According to the Publication Manual of the American Psychological Association there are five different functions of data displays:

  • Exploration
  • Communication
  • Calculation
  • Storage
  • Decoration

For research paper purposes, you are mainly interested in the meaning/conclusion the authors are trying to communicate.

 When confronted with a table, what should you know about interpreting the content?

  • Look at the entire table
  • Read the labels (title, column heads and stubs, etc)
  • Read any keys/legends, captions or notes/explanations
  • Look for a narrative explanation of the table in the body of the text (often within the Methods or Results section of the article).

It may help to actually write out any discrete (individual) statistics which seem to relate to your topic and add a quick narrative to assess whether you understand the number and how it relates to your research.

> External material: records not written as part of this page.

omit [FiniteDimensional ℝ E] [FiniteDimensional ℝ F] in
/-- **The projections of an immersion form a rich family**: if `T = dh_x` is injective and `b` is
a basis of `Hom(G, F)`, the differentials `bᵢ ∘ T` of the directions `x ↦ bᵢ (h x)` span
`Hom(E, F)`. [cite: GuilleminPollack2010, Ch. 2 §3] -/
theorem surjective_lin_basis_comp {κ : Type} [Fintype κ] (b : Basis κ ℝ (G →L[ℝ] F))
    {T : E →L[ℝ] G} (hT : Injective T) : Surjective (lin fun i => (b i).comp T) := by
  obtain ⟨L, hL⟩ := exists_clm_leftInverse hT
  intro N
  refine ⟨b.equivFun (N.comp L), ?_⟩
  rw [lin_apply]
  have h : ∑ i, b.equivFun (N.comp L) i • (b i).comp T = (∑ i, b.equivFun (N.comp L) i • b i).comp T := by
    rw [ContinuousLinearMap.finsetSum_comp]
    refine Finset.sum_congr rfl fun i _ => ?_
    rw [ContinuousLinearMap.smul_comp]
  rw [h, b.sum_equivFun]
  ext v
  simp [hL v]

/-- **First-order genericity for the projections of an immersion** (the Euclidean theorem of
`OneJetTransversality.lean` for the family `x ↦ f x + A(h x)`).  Let `f : E → F` and
`h : E → G` be `C^∞` on the open set `Ω`, `dh_x` injective at every `x ∈ Ω` and
`dim E < dim Hom(E, F)`.  Then for almost every linear `A : G → F` (any additive Haar measure
on `Hom(G, F)`) the map `f + A ∘ h` has nowhere-vanishing differential on `Ω` and is
1-jet-transverse at every point of `Ω`.
[cite: GolubitskyGuillemin1973, Ch. II §4, Thm. 4.9; Ch. VI §1, Def. 1.5] [cite: GuilleminPollack2010, Ch. 2 §3] -/
theorem ae_oneGeneric_comp (μ : Measure (G →L[ℝ] F)) [μ.IsAddHaarMeasure]
    {f : E → F} {h : E → G} {Ω : Set E} (hΩ : IsOpen Ω) (hf : ContDiffOn ℝ ∞ f Ω)
    (hh : ContDiffOn ℝ ∞ h Ω) (hinj : ∀ x ∈ Ω, Injective (fderiv ℝ h x))
    (hdim : finrank ℝ E < finrank ℝ (E →L[ℝ] F)) :
    ∀ᵐ A ∂μ, ∀ x ∈ Ω, fderiv ℝ (fun y => f y + A (h y)) x ≠ 0 ∧
      IsOneJetTransverseAt (fun y => f y + A (h y)) x := by
  set b := Module.finBasis ℝ (G →L[ℝ] F) with hb
  set T : (G →L[ℝ] F) ≃L[ℝ] (Fin (finrank ℝ (G →L[ℝ] F)) → ℝ) := b.equivFunL with hT
  haveI : (Measure.map T μ).IsAddHaarMeasure := T.isAddHaarMeasure_map μ
  -- the directions `x ↦ bᵢ (h x)` and their differentials `bᵢ ∘ dh_x`
  set w : Fin (finrank ℝ (G →L[ℝ] F)) → E → F := fun i y => b i (h y) with hw
  have hws : ∀ i, ContDiffOn ℝ ∞ (w i) Ω := fun i => (b i).contDiff.comp_contDiffOn hh
  have hwd : ∀ i, ∀ x ∈ Ω, fderiv ℝ (w i) x = (b i).comp (fderiv ℝ h x) := by
    intro i x hx
    have hhd : HasFDerivAt h (fderiv ℝ h x) x :=
      ((hh.contDiffAt (hΩ.mem_nhds hx)).differentiableAt (by simp)).hasFDerivAt
    exact ((b i).hasFDerivAt.comp x hhd).fderiv
  have hspan : ∀ x ∈ Ω, Surjective (lin fun i => fderiv ℝ (w i) x) := by
    intro x hx
    have : (fun i => fderiv ℝ (w i) x) = fun i => (b i).comp (fderiv ℝ h x) :=
      funext fun i => hwd i x hx
    rw [this]
    exact surjective_lin_basis_comp b (hinj x hx)
  have hae := ae_oneGeneric_perturb (Measure.map T μ) hΩ hf hws hspan hdim
  have hae' := ae_of_ae_map T.continuous.measurable.aemeasurable hae
  filter_upwards [hae'] with A hA
  have heq : perturb f w (T A) = fun y => f y + A (h y) := by
    funext y
    rw [perturb_apply]
    congr 1
    have hsum := congrArg (fun B : G →L[ℝ] F => B (h y)) (b.sum_equivFun A)
    simp only [_root_.sum_apply, _root_.smul_apply] at hsum
    rw [hT]
    exact hsum
  rw [heq] at hA
  exact hA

Quick review of basic statistics abbreviations:

  • n= (number of participants/subjects, occurences expressed, for example, as n=50)
  • mean (M) (standard average, for example, the mean of 4, 5, 6, 7 is the added total of the four numbers then divided by four 22/4=5.5)
  • median (middle value in a list of numbers from lowest to highest value, for example, the median of 4, 5, 6, 7 is between 5 and 6 or 5.5)
  • mode (value most frequently found in the collection of data results, for example, the mode of 4,5,5,6,6,6,7,7,7,7 is 7)
  • standard deviation (SD) (shows how much variation there is from the "mean" (or expected/ budgeted value). A low standard deviation indicates that the data points tend to be very close to the mean, whereas high standard deviation indicates that the data are spread out over a large range of values).